/-! ## §2 The half inverse is the lift problem for the product family `𝒳 × X_t → S` at the class `P_t` -/

section Lift

/-- **HALF INVERSE ⟺ AN ALGEBRAIC CLASS OF `𝒳 × X_t` RESTRICTS ON THE MEMBER `X_t × X_t` TO THE INVARIANT PROJECTOR.** On a compact pencil of
abelian `d`-folds, `t ∈ S(ℂ)`, `k ≤ 2d`: there is an algebraic correspondence `M : Hᵏ(X_t) → Hᵏ(𝒳)` with `j_t^* M j_t^* = j_t^*` and
`j_t^* M (ker j_{t*}) = 0` (a half inverse, part XLVI-b) IF AND ONLY IF there is an algebraic class `μ ∈ N^d H^{2d}((𝒳 × X_t)(ℂ))` whose RESTRICTION
`(j_t ▷ X_t)^* μ` to the member `X_t × X_t` over `t` of the product family acts on `Hᵏ(X_t)` as the invariant projector `P_t` (identity on
`j_t^* Hᵏ(𝒳)`, zero on `ker j_{t*}`). ⟹: `M = [μ₀]_*` for the complex orientations (part XXII-e), `μ := K μ₀` (§1); ⟸: `M := K⁻¹ [μ]_*`.
**The half inverse is the lift problem (L) of the axis for the family `𝒳 × X_t → S` over the CURVE `S`, at the class `P_t` of ONE member.**
[cite: Fulton1998, Thm. 6.2 (a) and §16.1] [cite: Andre1996Motifs, §5.1 (p. 25) and §6.3] [cite: Kleiman1968AlgebraicCycles, Appendix to §2, Thm. 2A11] -/
theorem halfInverse_iff_exists_restrict_acts_as_invariantProjector (t : ComplexPoints S) {k : ℕ} (hk : k ≤ 2 * d) :
    (∃ M : complexBetti (fiberOver f t) k →ₗ[ℂ] complexBetti 𝒳 k, IsAlgebraicCorrespondence (d + 1) d 𝒳 (fiberOver f t) M ∧
        (∀ W, 𝐣[t, k] (M (𝐣[t, k] W)) = 𝐣[t, k] W) ∧ ∀ x, 𝐆[hf, t, k] x = 0 → 𝐣[t, k] (M x) = 0) ↔
      ∃ μ ∈ algebraicClasses (𝒳 ⊗ fiberOver f t) d,
        (∀ W : complexBetti 𝒳 k, 𝐑₂[hf, t, t, (rfl : k + 2 * d = k + 2 * d)]
            (complexBetti.map (fiberι f t ▷ fiberOver f t) (2 * d) μ) (𝐣[t, k] W) = 𝐣[t, k] W) ∧
        ∀ x, 𝐆[hf, t, k] x = 0 →
          𝐑₂[hf, t, t, (rfl : k + 2 * d = k + 2 * d)] (complexBetti.map (fiberι f t ▷ fiberOver f t) (2 * d) μ) x = 0 := by
  have hX := hf.isSmoothProjective_total
  have hXt := hf.isSmoothProjective_fiberOver t
  obtain ⟨K, hK0, hK⟩ := exists_map_fiberι_corrAction_eq_smul_restrict hf t t
  constructor
  · rintro ⟨M, algM, hM, hM0⟩
    obtain ⟨e, hab, μ, hμ, rfl⟩ := IsAlgebraicCorrespondence.exists_eq_corrAction hX hXt algM
    obtain rfl : d = e := by omega
    refine ⟨K • μ, Submodule.smul_mem _ _ hμ, fun W ↦ ?_, fun x hx ↦ ?_⟩
    · have h := hK (rfl : k + 2 * d = k + 2 * d) μ (𝐣[t, k] W)
      rw [hM W] at h
      rw [map_smul, map_smul, LinearMap.smul_apply]
      exact h.symm
    · have h := hK (rfl : k + 2 * d = k + 2 * d) μ x
      rw [hM0 x hx] at h
      rw [map_smul, map_smul, LinearMap.smul_apply]
      exact h.symm
  · rintro ⟨μ, hμ, hid, h0⟩
    refine ⟨K⁻¹ • 𝐌[hf, t, (rfl : k + 2 * d = k + 2 * d)] μ,
      IsAlgebraicCorrespondence.smul hX hXt (isAlgebraicCorrespondence_corrAction_complex hX hXt _ (by omega) hμ) K⁻¹,
      fun W ↦ ?_, fun x hx ↦ ?_⟩
    · rw [LinearMap.smul_apply, map_smul, hK (rfl : k + 2 * d = k + 2 * d) μ (𝐣[t, k] W), smul_smul, inv_mul_cancel₀ hK0, one_smul, hid W]
    · rw [LinearMap.smul_apply, map_smul, hK (rfl : k + 2 * d = k + 2 * d) μ x, smul_smul, inv_mul_cancel₀ hK0, one_smul, h0 x hx]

· · · ·

> _Your objective_
Nothing beyond the line containing "of ONE member.**" is to be output; the lines above, from the first one onward to that line, are to be transcribed exactly.

> _The answer_
/-! ## §2 The half inverse is the lift problem for the product family `𝒳 × X_t → S` at the class `P_t` -/

section Lift

/-- **HALF INVERSE ⟺ AN ALGEBRAIC CLASS OF `𝒳 × X_t` RESTRICTS ON THE MEMBER `X_t × X_t` TO THE INVARIANT PROJECTOR.** On a compact pencil of
abelian `d`-folds, `t ∈ S(ℂ)`, `k ≤ 2d`: there is an algebraic correspondence `M : Hᵏ(X_t) → Hᵏ(𝒳)` with `j_t^* M j_t^* = j_t^*` and
`j_t^* M (ker j_{t*}) = 0` (a half inverse, part XLVI-b) IF AND ONLY IF there is an algebraic class `μ ∈ N^d H^{2d}((𝒳 × X_t)(ℂ))` whose RESTRICTION
`(j_t ▷ X_t)^* μ` to the member `X_t × X_t` over `t` of the product family acts on `Hᵏ(X_t)` as the invariant projector `P_t` (identity on
`j_t^* Hᵏ(𝒳)`, zero on `ker j_{t*}`). ⟹: `M = [μ₀]_*` for the complex orientations (part XXII-e), `μ := K μ₀` (§1); ⟸: `M := K⁻¹ [μ]_*`.
**The half inverse is the lift problem (L) of the axis for the family `𝒳 × X_t → S` over the CURVE `S`, at the class `P_t` of ONE member.**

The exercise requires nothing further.